Thanks @fanzh for quick reply
I was trying to implement this using Triton python backend with deepstream nvinferserver
I changed some part of code, such that instead of random numbers in the request, it will be batch of frames as tensors, from my deepstream pipeline.
I am getting errors.
Error says that
ERROR: infer_trtis_server.cpp:268 Triton: TritonServer response error received., triton_err_str:Internal, err_msg:Python model 'centerface_0' is using the decoupled mode and the execute function must return None.

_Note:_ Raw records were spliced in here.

open scoped Classical MatrixGroups ModularForm
open CongruenceSubgroup WeierstrassCurve Literature.NumberTheory.EllipticCurves
  Literature.NumberTheory.EllipticCurves.ModularForms Literature.NumberTheory.EllipticCurves.Rank1Residual
  Literature.NumberTheory.EllipticCurves.Rank1Residual.Typed
  Literature.NumberTheory.EllipticCurves.Greenberg1999
  Summit.BirchSwinnertonDyer.BirchSwinnertonDyer.Theorems.Rank1ResidualX1Defs
  Summit.BirchSwinnertonDyer.Rank1Residual.X1.MuLambda Summit.BirchSwinnertonDyer.Rank1Residual.X1.ParitySqueeze
  Summit.BirchSwinnertonDyer.Rank1Residual Summit.BirchSwinnertonDyer.Rank1Residual.X5
  Summit.BirchSwinnertonDyer.Rank1Residual.X5.O1

namespace Summit.BirchSwinnertonDyer.BirchSwinnertonDyer.Theorems.TwoAdicTwistConverse

/-! ## §1 The Greenberg-μ door: «X torsion ∧ μ = 0» displayed as such -/

section Door

variable (W : WeierstrassCurve ℚ) [W.IsElliptic] [W.IsGloballyMinimal]

/-- **GREENBERG-μ DOOR of the `λ`-half (KATO-FREE, binder-minimal) on the `E[2]`-irreducible good-ordinary block.** PRINT {modularity `hmod`,
Greenberg Prop. 4.14@2 `h414`, Abbes–Ullmo Thm. A `hAU`}; kernel {`GoodOrd W 2`, `Irr W 2`}; the RESEARCH binder `hμ` = Greenberg's Conj. 1.11 AT
`W` («`X(E/ℚ_∞)` is `Λ`-torsion with `μ = 0`» for every cyclotomic datum); CERT {`2^n ≤ #Sel_{2^∞}(E/ℚ_j)[2]` (`hsel`), `λ_an = n` (`hlan`)}
⟹ `LambdaHalfAtTwo W`. Proof: `hμ` IS the typed gap certificate (`towerGapAtTwo_iff_isTorsion_and_mu_eq_zero`), then GEN 0's tower door.
No Kato 17.4, no `μ_an`, no item 19271 by name. [cite: GreenbergLNM1716, §1 Conj. 1.11 and Prop. 4.14 (§4)] [cite: Washington1997, §13.2]
[cite: AbbesUllmo1996, Thm. A] -/
theorem lambdaHalfAtTwo_of_isTorsion_mu_eq_zero_of_layerSelmer_of_abbesUllmo (hmod : nonempty_modularParametrizationData)
    (h414 : prop414_noFiniteSubmodule_of_not_dvd_torsionOrder)
    (hAU : abbesUllmo_not_dvd_maninConstant_of_not_dvd_level) (hgo : GoodOrd W 2) (hirr : Irr W 2)
    (hμ : ∀ (κ : ZpExtension ℚ 2) (γ : Field.absoluteGaloisGroup ℚ), κ.IsCyclotomic →
      κ.IsTopGenerator γ → IsCyclotomicVariable 2 γ → ∀ D : W.SelmerDualData κ γ, D.IsTorsion ∧ D.mu = 0)
    {j n : ℕ} (hsel : ∀ κ : ZpExtension ℚ 2, κ.IsCyclotomic → 2 ^ n ≤ Nat.card {z : W.selmerLayer κ j // 2 • z = 0})
    (hlan : AnalyticLambdaEq W 2 n) : LambdaHalfAtTwo W :=
  lambdaHalfAtTwo_of_towerGap_of_layerSelmer_of_abbesUllmo W hmod h414 hAU hgo hirr
    ((towerGapAtTwo_iff_isTorsion_and_mu_eq_zero W).mpr hμ) hsel hlan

ERROR: infer_trtis_backend.cpp:629 Triton server failed to parse response with request-id:0 model:
ERROR: infer_trtis_backend.cpp:372 failed to specify dims after running inference failed on model:centerface, nvinfer error:NVDSINFER_TRITON_ERROR
0:00:12.139632808 29 0x39a4ca0 ERROR nvinferserver gstnvinferserver.cpp:408:gst_nvinfer_server_logger:<primary-inference> nvinferserver[UID 1]: Error in specifyBackendDims() <infer_trtis_context.cpp:204> [UID = 1]: failed to specify input dims triton backend for model:centerface, nvinfer error:NVDSINFER_TRITON_ERROR
This is content of model.py in python backend
async def execute(self, requests):
processed_requests = []
async_tasks = []
for request in requests:
frame_tensors = pb_utils.get_input_tensor_by_name(
request, "INPUT0"
).as_numpy()
for frame_tensor in frame_tensors:
frame = frame_tensor[0]
# if frame < 0:
# self.raise_value_error(requests)
async_tasks.append(asyncio.create_task(asyncio.sleep(1)))
processed_requests.append(
{
"response_sender": request.get_response_sender(),
"batch_size": frame_tensors.shape[0],
}
)
# This decoupled execute should be scheduled to run in the background
# concurrently with other instances of decoupled execute, as long as the event
# loop is not blocked.
await asyncio.gather(*async_tasks)
for p_req in processed_requests:
response_sender = p_req["response_sender"]
batch_size = p_req["batch_size"]
stats = np.array([[10,10,100,100,3]])
stats = np.tile(stats, (batch_size, 1,1))
# logger.log_warn(f"{stats.shape}")
stats = stats.astype(np.float32)
shape = np.array([int(stats.shape[1]),int(stats.shape[2])])
shape = np.tile(shape, (batch_size, 1,1)) # batch size
shape = shape.astype(np.float32)
out_tensor = pb_utils.Tensor("OUTPUT0", stats)
out_tensor2 = pb_utils.Tensor("OUTPUT1", shape)
# responses.append(pb_utils.InferenceResponse([out_tensor,out_tensor2]))
# output_tensors = pb_utils.Tensor(
# "OUTPUT0", np.array([0 for i in range(batch_size)], np.float32)
# )
response = pb_utils.InferenceResponse(output_tensors=[out_tensor,out_tensor2])
response_sender.send(
response, flags=pb_utils.TRITONSERVER_RESPONSE_COMPLETE_FINAL
)
print('B Here I AM')
return None
def raise_value_error(self, requests):
# TODO: Model may raise exception without sending complete final
for request in requests:
response_sender = request.get_response_sender()
response_sender.send(flags=pb_utils.TRITONSERVER_RESPONSE_COMPLETE_FINAL)
raise ValueError("wait_secs cannot be negative")
And this is config pbtxt
name: "centerface"
backend: "python"
max_batch_size: 4
input [
{
name: "INPUT0"
data_type: TYPE_FP32
dims: [ 480, 640,3 ]
}
]
output [
{
name: "OUTPUT0"
data_type: TYPE_FP32
dims: [ -1 ]
}
]
output [
{
name: "OUTPUT1"
data_type: TYPE_FP32
dims: [ -1 ]
}
]
instance_group [
{
count: 1
kind : KIND_CPU
}
]
parameters: {
key: "FORCE_CPU_ONLY_INPUT_TENSORS"
value: {
string_value:"yes"
}
}
model_transaction_policy { decoupled: true }
Also by pb, I meant python backend, not protbuf.
Please let me know how to fix the issue.